SAUCE BREWING Co.(ソース ブリューイング カンパニー)
設立:2016年
創業者:Mike Clarke
場所:マリックビル シドニー、オーストラリア ニューサウスウェールズ州

クラフトビール、そしてホップへの情熱は人の人生を大きく変えてしまうこともある。Sauce Brewingの創業者Mike Clarkeは、元々IT業界で20年ほど働き、ひとかどの成功者でもあったが、クラフトビールシーンへの憧れから、キャリアを捨ててゼロからブリュワリーの創業まで突っ走った。
2010年に、単純なホームブリューキットを購入。そのセットアップではすぐに満足できないようになりいっぱしのガレージブリュワーとなった彼は、さらに熱中しすぎて大規模なホームブリューイングシステム(冷蔵庫9台を組み込んだもの)と4タップのサーバーも組み上げてしまい、妻と一緒に生活していた家から引っ越しを余儀なくされたこともあった。 そのような流れの中で、彼がブリュワリーを立ち上げるのは当たり前のこととなり、妻の協力もあって、2016年にジプシーブリュワリーとしてSauce Brewingを立ち上げる。この「Sauce」というブランドネームは一晩ビールを飲みまくりながら考えて、一番好みだったスラング(※「Sauce」とは「Juice」のようにHip Hopの世界においてストリートで生きて行くために必要とされる真の尊敬を意味し、少しくだけて「すごい」「ヤバい」ことを表す。「Juice」より一時的ではなく永遠にヤバくいつづけられるのが「Sauce」)にしたという。
その後、すぐにシドニーのクラフトビールハブとなっていたマリックビル地区に倉庫を見つけ、1年をかけ苦心の末にブリュワリーの設備を構築。ブリュワー目線で高度に自動化されたハイスペックなブリューイング設備、実験用のパイロットシステムやカンニングライン、屋根を覆うソーラーパネルとさらには照明システムまでを作り上げた。生産プロセスと品質に関して大規模醸造の経験を持つBrodie French氏をヘッドブリュワーに任命し、2017年10月ついに自社ブリュワリーをオープン。
彼らはローカルに食事やビールを届け愛されるブリューパブであることと、オーストラリア全国にビールを届けること、そして、さらにインディペンデントなクラフトブリュワリーとしてできるそれ以上のことをどん欲に求めている。
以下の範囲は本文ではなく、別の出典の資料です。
omit [Fintype α] [DecidableEq α] [DecidableEq V] in
/-- The `s`-marks and the `c`-marks at a trunk vertex are disjoint. [this work] -/
theorem marks_disjoint (hsc : s ≠ c) (hT : ∀ v, T v → v ≠ s ∧ v ≠ c)
    (hMs : ∀ v, T v → ∀ m ∈ Ms v, ends m = s(v, s)) (hMc : ∀ v, T v → ∀ m ∈ Mc v, ends m = s(v, c))
    (w : V) (hw : T w) : Disjoint (Ms w) (Mc w) := by
  rw [Finset.disjoint_left]; intro m h1 h2
  have := hMs w hw m h1; rw [hMc w hw m h2] at this
  have hmem : c ∈ s(w, s) := by rw [← this]; exact Sym2.mem_mk_right w c
  rcases Sym2.mem_iff.mp hmem with h | h
  · exact (hT w hw).2 h.symm
  · exact hsc h.symm

omit [Fintype α] [DecidableEq α] [DecidableEq V] in
/-- The hypotheses of the series-piece theorems at a child of a trunk vertex. [this work] -/
theorem child_hyps (hT : ∀ v, T v → v ≠ s ∧ v ≠ c) (hch : ∀ v, T v → ∀ u ∈ ch v, T u)
    (he : ∀ v, T v → ∀ u ∈ ch v, ends (e u) = s(v, u))
    (hSv1 : ∀ u, T u → Sv u u)
    (hSv2 : ∀ u, T u → ∀ l, mQ u l = true → (∀ x ∈ ends l, Sv u x ∨ (x = s ∨ x = c)) ∧ (∃ x ∈ ends l, Sv u x))
    (hSv4 : ∀ v, T v → ∀ u ∈ ch v, ∀ x, Sv u x → x ≠ v)
    (w : V) (hw : T w) (u : V) (hu : u ∈ ch w) :
    u ≠ w ∧ (∀ l, mQ u l = true → ∀ v ∈ ends l, v ≠ w) ∧ mQ u (e u) = false := by
  obtain ⟨hws, hwc⟩ := hT w hw
  have hTu := hch w hw u hu
  refine ⟨fun h => hSv4 w hw u hu u (hSv1 u hTu) h, ?_, ?_⟩
  · intro l hl v hv hvw
    rcases (hSv2 u hTu l hl).1 v hv with h | h | h
    · exact hSv4 w hw u hu v h hvw
    · exact hws (hvw ▸ h)
    · exact hwc (hvw ▸ h)
  · by_contra hc
    have hc' : mQ u (e u) = true := by simpa using hc
    have hwmem : w ∈ ends (e u) := by rw [he w hw u hu]; exact Sym2.mem_mk_left w u
    rcases (hSv2 u hTu _ hc').1 w hwmem with h | h | h
    · exact hSv4 w hw u hu w h rfl
    · exact hws h
    · exact hwc h

end Family

end Summit.CriticalPhenomena.PercolationContinuityZ3.Theorems.ProductFormFibre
そのために必要な設備と環境を最初から完璧に作り上げようとしたのだ。足元の緑と真っ青な空、都会のオアシスともいうべきブリューパブ内のビアガーデンは常に賑わっており、シドニーの一大名所になりつつある。 Mikeの好みもあり、コアラインナップはホップフォワードなものがメインとなっている。
IPA、Pale Ale、Session IPAからDouble IPAまで、発売からすぐにオーストラリアのホップヘッズを虜にし、連続での受賞歴が証明するようにかなり高い評価を得ている。さらに、次々と生み出されるビール、サワースタイルから、バレルエイジドのスタウト、イングリッシュなMild Ale、ニューワールドホップを使用したピルスナーなども人気を集め、特に、独自のNew England IPA『Bubble & Squeak』は2018年1月のリリース直後から多くの支持を集めた。
あっという間にオーストラリアを代表するインディペンデントブリュワリーとなったSauce Brewing。妥協なきビールの味わいとホップへのこだわりがこの急成長を支えている。そしてその背景には、Mikeが「クラフトビールシーンの一部になるため」に、それまでのキャリアすべてを捨てた情熱がある。Mikeは、今も趣味のホームブリューイングの延長線上で、ただシンプルに多くのドリンカーを喜ばせたいと突き進んでいる。